Meantime, Ted Cruz beats Hillary Clinton in head-to-head polling. The Texas senator is also drawing more of the anti-Trump forces than is John Kasich.

With Rubio out of the running, it’s time to unite the clans around one candidate to take down Donald Trump.

Reality bites for Trump supporters. If Trump wins the Republican nomination, they’ll hysterically cheer, but they will have also given us a poisoned candidate who will bring about four more years of a Democratic presidency.

Written by

Kim is a pint-sized patriot who packs some big contradictions. She is a Baby Boomer who never became a hippie, an active Republican who first registered as a Democrat (okay, it was to help a sorority sister's father in his run for sheriff), and a devout Lutheran who practices yoga. Growing up in small-town Indiana, now living in the Kansas City metro, Kim is a conservative Midwestern gal whose heart is also in the Seattle area, where her eldest daughter, son-in-law, and grandson live. Kim is a working speech pathologist who left school system employment behind to subcontract to an agency, and has never looked back. She describes her conservatism as falling in the mold of Russell Kirk's Ten Conservative Principles. Don't know what they are? Google them!

3 Comments
  • Ron Greiff says:

    The entire Republican establishment is actively working to stop Trump. The entire Democratic establishment is working to help Clinton. Assuming Trump is nominated, those of you that are anti-Trump will have a decision to make. You can vote for someone that you are not sure about (and hope for the best) or you can vote for someone that you are sure about (and you know exactly what you will get).

  • Rick Caird says:

    I am not a Trump supporter, but I seem to spend a lot of time debunking nonsense like this. Of course, Hillary has more “votes” than Trump. She is only running against one candidate in Sanders while Trump has had to split the votes with a number of other candidates. The fact he is only a million “votes” behind Hillary is actually a positive.
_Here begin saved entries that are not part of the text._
import Summits.QuantumFields.YangMills.Theses.InfiniteVolumeContinuum
import Summits.QuantumFields.YangMills.Theorems.InfiniteVolumeContinuumOSExistenceOfLegsOn
import Summits.QuantumFields.YangMills.Theorems.BalabanLadderROTClassDefs
import HarnessLib

/-!
# Route `InfiniteVolumeContinuum`: item `Assembly` (stmt-QuantumFields-19934, now an ASIDE) — re-proved after the
# leaf re-typing (planner g3 decision (iv), 2026-08-26)

Seat `ym-infvol-p1` (R136 (i)).  HONEST FRAMING: the statement is the pure implication
`UVCond → SeamRec → Rot → IVData → IVReflectionPositivity → IVEuclideanInvariance → OSExistenceFromInfiniteVolume`
(the route's rev-0 assembly, banked as an aside at rev 1); nothing is asserted about its hypotheses — `UVCond`
(= Track A's `BalabanLadder.UV`), `SeamRec`, `Rot` are OPEN spine legs; existence half only, not a gap, not Clay.
Rev 0 proved it by currying the 6-binder `closes`; at rev 1 `closes` has 4 binders and a different conclusion, so the
composition is spelled out here (verbatim the rev-0 glue).  NOTE (R85, re-land 2026-08-27, planner g6
disposition): the rotation hypothesis is applied through the FROZEN named copy `Theorems.ROT.ROTRev1` (character-identical to
`BalabanLadder.ROT` rev 1–9, certificate `Theorems.ROT.rotRev1_iff_rot`), to which the route's aside alias `Rot` is re-pointed
(route rev 7); the spine's R85 restate of `ROT` to the IR-guarded rev 2′ (needs `GapInUnits`, which this gap-free route cannot
supply — FINDING-20042 v3) therefore no longer touches this module.  Same statement, proof re-pointed in one token; the 4-leg E1
upgrade over rev 2′ stays `osExistenceIV_of_legs_rot2'`.
-/

set_option autoImplicit false

noncomputable section

namespace Summit.QuantumFields.YangMills.Theorems.InfiniteVolumeContinuum

/-- **`Assembly` holds** (rev-0 glue spelled out). [folklore] -/
theorem Assembly_proof : Summit.QuantumFields.YangMills.Theses.InfiniteVolumeContinuum.Assembly := by
  intro hUV hSeam hROT hD hRP hE1 G _ _ _ _ hG hcl
  letI : MeasurableSpace G := borel G
  haveI : BorelSpace G := ⟨rfl⟩
  have hu : ∀ β : ℝ, 0 < Real.exp (Summit.QuantumFields.YangMills.Theorems.FemtoTransferGap.sizeLog β 1) :=
    fun β => Real.exp_pos _
  have hu0 := tendsto_exp_sizeLog_one_nhds_zero
  obtain ⟨r, hlb, hmb⟩ := (show Summit.QuantumFields.YangMills.Theses.BalabanLadder.UVSeamRec from hSeam)
    (show Summit.QuantumFields.YangMills.Theses.BalabanLadder.UV from hUV) G hG hcl
  have hrot := (show Summit.QuantumFields.YangMills.Theorems.ROT.ROTRev1 from hROT) G hG r _ hu hu0 hlb hmb
  obtain ⟨β, μ, S₁, T, hdata, hN, hLG, hSym, hTr, hNT, hNG⟩ := hD G r _ hu hu0 hlb hmb
  have hrp := hRP G r _ β μ S₁ T hu hu0 hmb hdata
  have hE2 := Summit.QuantumFields.YangMills.Cruxes.OSLegsFromFemtoAndGap.DlrCollarTransfer.isReflectionPositive_of_rpPos hrp
  have hE0h := Summit.QuantumFields.YangMills.Theorems.OSLegsFromFemtoAndGap.isHermitian_of_isReflectionPositive S₁ hN hE2
  have hE1' := hE1 G r _ β μ S₁ T hu hu0 hmb hrot hdata hLG hTr hrp
  exact ⟨r, _, β, μ, S₁, T, hu, hu0, hdata, hN, hE0h, hLG, hE1', hE2, hSym, hTr, hNT, hNG⟩

end Summit.QuantumFields.YangMills.Theorems.InfiniteVolumeContinuum

end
    Second, Hillary has not been hit by Sanders. Sanders has been pathetically kind to Hillary while Trump has eliminated Bill Clinton and the “war on women” and, now, with the barking dog ad, started hitting her where it hurts. Nobody is hitting her yet on email, Benghazi, selling the State Department for Clinton Foundation donations, and loss of confidential documents due to a private server and using her aides to get classified documents onto unclassified systems.

    Third , 39% said they would “they would consider supporting a third-party candidate “, but consider is not support. That is basically a useless number until there is an actual third party candidate to compare with. 39% may prefer “nobody” to Trump, but that is not what we will end up with.
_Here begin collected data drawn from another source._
/-- **`MissingPPartAt W 5` — `ord_5 #Ш(W) = ord_5 #Ш_an(W)`, the `5`-part of `BSD(W,5)` — for the NON-CM in-table UNIT UNIT partner 458100m1,
granted ONE good `a_5 = 0` globally minimal model `V` of `W^{(5)}` with non-onto `5`-adic tower** (`W = [0, 0, 0, -23670375, -44229269250]`, non-CM,
`N_W = 458100`; kit QP5 (k8eta-c2 g20) / j326603 (g21) (GRH): `ε(W) = +1`, PARI plus-`η` `(λ, μ) = (0, 0)` — `L_5⁺(V,η,T)` is a UNIT of `Λ` —,
`r_an(W) = 0` (`Cremona rank 0, L(W,1) ≠ 0`); `h(ℚ(P)) = 1`, `h(ℚ(x(P))) = 1`; eigen dimensions `(d₁,d₂,d₃,d₄) = (0,0,0,0)` — door L6 (`5 ∤
h(ℚ(P))`) passes) from the ROW ALONE — named facts `hGZK hmod hnf hM h12 hKO h22 h41 h6273` (GZK, modularity, newforms, Mazur `p ∤ c₀`, Kobayashi
Thm. 1.2 / 2.2 / 4.1 / 6.2–7.3, Kitajima–Otsuki Thm. 1.3; Poitou–Tate and the plus transport are tree theorems); displayed: `r_an(W) = 0`, the twin
`V` with the tower clause, the unit certificate «every `L_5⁺(V,η,T)` is a unit», the class-group datum. Instance of
`EtaConjADoorUnitBSD.missingPPartAt_of_not_dvd_classNumber_of_isUnit` (k8eta-c2 g22). CONDITIONAL; nothing booked. [cite: Kobayashi2003, §4 (p. 8),
Thm. 2.2 (p. 5)] [cite: CoatesSujatha2005, §3 (A) and Thm. 3.4] [cite: Cremona1997, Table 1] -/
theorem missingPPartAt_458100m1_5_of_classNumber
    (hGZK : rank_eq_analyticRank_of_analyticRank_le_one) (hmod : hasEntireLFunction_rat)
    (hnf : exists_isNewformOf) (hM : mazur_not_dvd_maninConstant_of_odd)
    (h12 : Kobayashi2003.thm12_signedSelmerDual_finite_torsion)
    (hKO : KitajimaOtsuki2018.mainThm13_etaSignedSelmerDual_noFiniteSubmodule)
    (h22 : Kobayashi2003.thm22_etaSignedSelmerDual_finite_torsion)
    (h41 : Kobayashi2003.thm41_plusEtaCharIdeal_dvd)
    (h6273 : Kobayashi2003.thm62_63_73_etaColemanPoitouTate) [Fact (5 : ℕ).Prime]
    (W : WeierstrassCurve ℚ) (hW : W = (⟨0, 0, 0, (-23670375), (-44229269250)⟩ : WeierstrassCurve ℚ))
    (V : WeierstrassCurve ℚ) [V.IsElliptic] [V.IsGloballyMinimal] (C : VariableChange ℚ)
    (hC : C • W.quadraticTwist 5 = V)
    (hgood : V.HasGoodReductionAtPrime 5) (hap : V.frobeniusTrace 5 = 0)
    (hns : ¬ ∀ m : ℕ, V.HasSurjectiveModNGaloisRep (5 ^ m : ℕ))
    (hunit : ∀ {N : ℕ} [NeZero N] {f : CuspForm (Gamma0 N) 2}, IsNewformOf V f →
      ∀ (ϖ : ℚ), (if Even (5 / 2) then (ϖ : ℝ) * V.realPeriodRat = plusPeriod f
          else (ϖ : ℝ) * V.imaginaryPeriodRat = minusPeriod f) →
      ∀ (Lη : IwasawaAlgebra 5), IsQuadraticBranchPlusLFunction f 5 ϖ Lη → IsUnit Lη)
    (hP : haveI : W.IsElliptic := hW ▸ Summit.BirchSwinnertonDyer.BirchSwinnertonDyer.Theorems.EtaCMAnchorTransferRecords.isElliptic_458100m1
      haveI : NeZero (5 : ℕ) := ⟨by norm_num⟩
      haveI : NumberField (W.divisionField 5) := NumberField.mk
      ∃ P : geomTorsion W ((5 : ℕ) : ℤ), P ≠ 0 ∧
        ¬ 5 ∣ NumberField.classNumber (IntermediateField.fixedField
          ((MulAction.stabilizer (absoluteGaloisGroup ℚ) P).map (absRestrictNormalHom (W.divisionField 5))))) (hr0 : W.analyticRank = 0) :
    MissingPPartAt W 5 := by
  subst hW
  haveI : (⟨0, 0, 0, (-23670375), (-44229269250)⟩ : WeierstrassCurve ℚ).IsElliptic := Summit.BirchSwinnertonDyer.BirchSwinnertonDyer.Theorems.EtaCMAnchorTransferRecords.isElliptic_458100m1
  haveI : (⟨0, 0, 0, (-23670375), (-44229269250)⟩ : WeierstrassCurve ℚ).IsGloballyMinimal := isGloballyMinimal_458100m1
  haveI : NeZero (5 : ℕ) := ⟨by norm_num⟩
  exact EtaConjADoorUnitBSD.missingPPartAt_of_not_dvd_classNumber_of_isUnit _ 5 hGZK hmod hnf hM h12 hKO h22 h41 h6273 (le_refl 5) V C
    (by rw [show ((-1 : ℚ) ^ ((5 : ℕ) / 2) * ((5 : ℕ) : ℚ)) = 5 by norm_num]; exact hC) hgood hap hns hP hunit hr0

/-- The K8 table row `W = [0, 1, 0, -83, -287]` (Cremona label 6400r1, CM, `N_W = 6400`, additive at `5`): `Δ ≠ 0` (kernel). [cite: Cremona1997,
Table 1] -/
theorem isElliptic_6400r1 : (⟨0, 1, 0, (-83), (-287)⟩ : WeierstrassCurve ℚ).IsElliptic :=
  isElliptic_of_discOf_ne_zero 0 1 0 (-83) (-287) (by decide +kernel)

set_option maxRecDepth 100000 in
/-- `W = [0, 1, 0, -83, -287]` is a global minimal equation (Silverman VII.1 Rem. 1.1 on the support `|Δ| = 2^9 · 5^6` — at every prime `q` of the
support `q¹² ∤ Δ` or `q⁴ ∤ c₄`, or Kraus's test at `2`; tree `isGloballyMinimal_of_krausCriterion_support`, kernel `decide`). [cite:
SilvermanAEC2009, VII.1 Remark 1.1] [cite: Kraus1989, Prop. 1 and Prop. 2] -/
theorem isGloballyMinimal_6400r1 : (⟨0, 1, 0, (-83), (-287)⟩ : WeierstrassCurve ℚ).IsGloballyMinimal :=
  isGloballyMinimal_of_krausCriterion_support 0 1 0 (-83) (-287) [(2, 0, 9), (5, 0, 6)]
    (by
      intro t ht
      simp only [List.mem_cons, List.not_mem_nil, or_false] at ht
      rcases ht with rfl | rfl <;> norm_num)
    (by decide +kernel) (by decide +kernel)

/-- **`MissingPPartAt W 5` — `ord_5 #Ш(W) = ord_5 #Ш_an(W)`, the `5`-part of `BSD(W,5)` — for the CM CornerF in-table UNIT UNIT partner 6400r1,
granted ONE good `a_5 = 0` globally minimal model `V` of `W^{(5)}` with non-onto `5`-adic tower** (`W = [0, 1, 0, -83, -287]`, CM, `N_W = 6400`; kit
QP5 (k8eta-c2 g20) / j326603 (g21) (GRH): `ε(W) = +1`, PARI plus-`η` `(λ, μ) = (0, 0)` — `L_5⁺(V,η,T)` is a UNIT of `Λ` —, `r_an(W) = 0` (`Cremona
rank 0, L(W,1) ≠ 0`); `h(ℚ(P)) = 2`, `h(ℚ(x(P))) = 1`; eigen dimensions `(d₁,d₂,d₃,d₄) = (0,0,0,0)` — door L6 (`5 ∤ h(ℚ(P))`) passes) from the ROW
ALONE — named facts `hGZK hmod hnf hM h12 hKO h22 h41 h6273` (GZK, modularity, newforms, Mazur `p ∤ c₀`, Kobayashi Thm. 1.2 / 2.2 / 4.1 / 6.2–7.3,
Kitajima–Otsuki Thm. 1.3; Poitou–Tate and the plus transport are tree theorems); displayed: `r_an(W) = 0`, the twin `V` with the tower clause, the
unit certificate «every `L_5⁺(V,η,T)` is a unit», the class-group datum. Instance of
`EtaConjADoorUnitBSD.missingPPartAt_of_not_dvd_classNumber_of_isUnit` (k8eta-c2 g22). CONDITIONAL; nothing booked. [cite: Kobayashi2003, §4 (p. 8),
Thm. 2.2 (p. 5)] [cite: CoatesSujatha2005, §3 (A) and Thm. 3.4] [cite: Cremona1997, Table 1] -/
theorem missingPPartAt_6400r1_5_of_classNumber
    (hGZK : rank_eq_analyticRank_of_analyticRank_le_one) (hmod : hasEntireLFunction_rat)
    (hnf : exists_isNewformOf) (hM : mazur_not_dvd_maninConstant_of_odd)
    (h12 : Kobayashi2003.thm12_signedSelmerDual_finite_torsion)
    (hKO : KitajimaOtsuki2018.mainThm13_etaSignedSelmerDual_noFiniteSubmodule)
    (h22 : Kobayashi2003.thm22_etaSignedSelmerDual_finite_torsion)
    (h41 : Kobayashi2003.thm41_plusEtaCharIdeal_dvd)
    (h6273 : Kobayashi2003.thm62_63_73_etaColemanPoitouTate) [Fact (5 : ℕ).Prime]
    (W : WeierstrassCurve ℚ) (hW : W = (⟨0, 1, 0, (-83), (-287)⟩ : WeierstrassCurve ℚ))
    (V : WeierstrassCurve ℚ) [V.IsElliptic] [V.IsGloballyMinimal] (C : VariableChange ℚ)
    (hC : C • W.quadraticTwist 5 = V)
    (hgood : V.HasGoodReductionAtPrime 5) (hap : V.frobeniusTrace 5 = 0)
    (hns : ¬ ∀ m : ℕ, V.HasSurjectiveModNGaloisRep (5 ^ m : ℕ))
    (hunit : ∀ {N : ℕ} [NeZero N] {f : CuspForm (Gamma0 N) 2}, IsNewformOf V f →
      ∀ (ϖ : ℚ), (if Even (5 / 2) then (ϖ : ℝ) * V.realPeriodRat = plusPeriod f
          else (ϖ : ℝ) * V.imaginaryPeriodRat = minusPeriod f) →
      ∀ (Lη : IwasawaAlgebra 5), IsQuadraticBranchPlusLFunction f 5 ϖ Lη → IsUnit Lη)
    (hP : haveI : W.IsElliptic := hW ▸ isElliptic_6400r1
      haveI : NeZero (5 : ℕ) := ⟨by norm_num⟩
      haveI : NumberField (W.divisionField 5) := NumberField.mk
      ∃ P : geomTorsion W ((5 : ℕ) : ℤ), P ≠ 0 ∧
        ¬ 5 ∣ NumberField.classNumber (IntermediateField.fixedField
          ((MulAction.stabilizer (absoluteGaloisGroup ℚ) P).map (absRestrictNormalHom (W.divisionField 5))))) (hr0 : W.analyticRank = 0) :
    MissingPPartAt W 5 := by
  subst hW
  haveI : (⟨0, 1, 0, (-83), (-287)⟩ : WeierstrassCurve ℚ).IsElliptic := isElliptic_6400r1
  haveI : (⟨0, 1, 0, (-83), (-287)⟩ : WeierstrassCurve ℚ).IsGloballyMinimal := isGloballyMinimal_6400r1
  haveI : NeZero (5 : ℕ) := ⟨by norm_num⟩
  exact EtaConjADoorUnitBSD.missingPPartAt_of_not_dvd_classNumber_of_isUnit _ 5 hGZK hmod hnf hM h12 hKO h22 h41 h6273 (le_refl 5) V C
    (by rw [show ((-1 : ℚ) ^ ((5 : ℕ) / 2) * ((5 : ℕ) : ℚ)) = 5 by norm_num]; exact hC) hgood hap hns hP hunit hr0

end Summit.BirchSwinnertonDyer.BirchSwinnertonDyer.Theorems.EtaConjADoorUnitBSDRecords

end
    In this case, Trump is right. The Journal is publishing nonsense and calling an editorial so it does not have to stand up to scrutiny.

  • Henry Jones says:

    So, the GOP goes to a contested convention with Trump ahead in delegates and the Elites bend/modify rules and decide Cruz is the nominee.

    Will Cruz accept the nomination from the Elites he has been bashing for all these years or will he support the voters which he has supported all these years and tell the Elites to stick it?

    Gonna tell us a lot about the man who some folks believe is our savior.

    IMHO if he accepts that type of nomination he becomes one of them and we are back to square one again as he can not win a General Election under those circumstances. GOP voters will stay home on election day by the millions.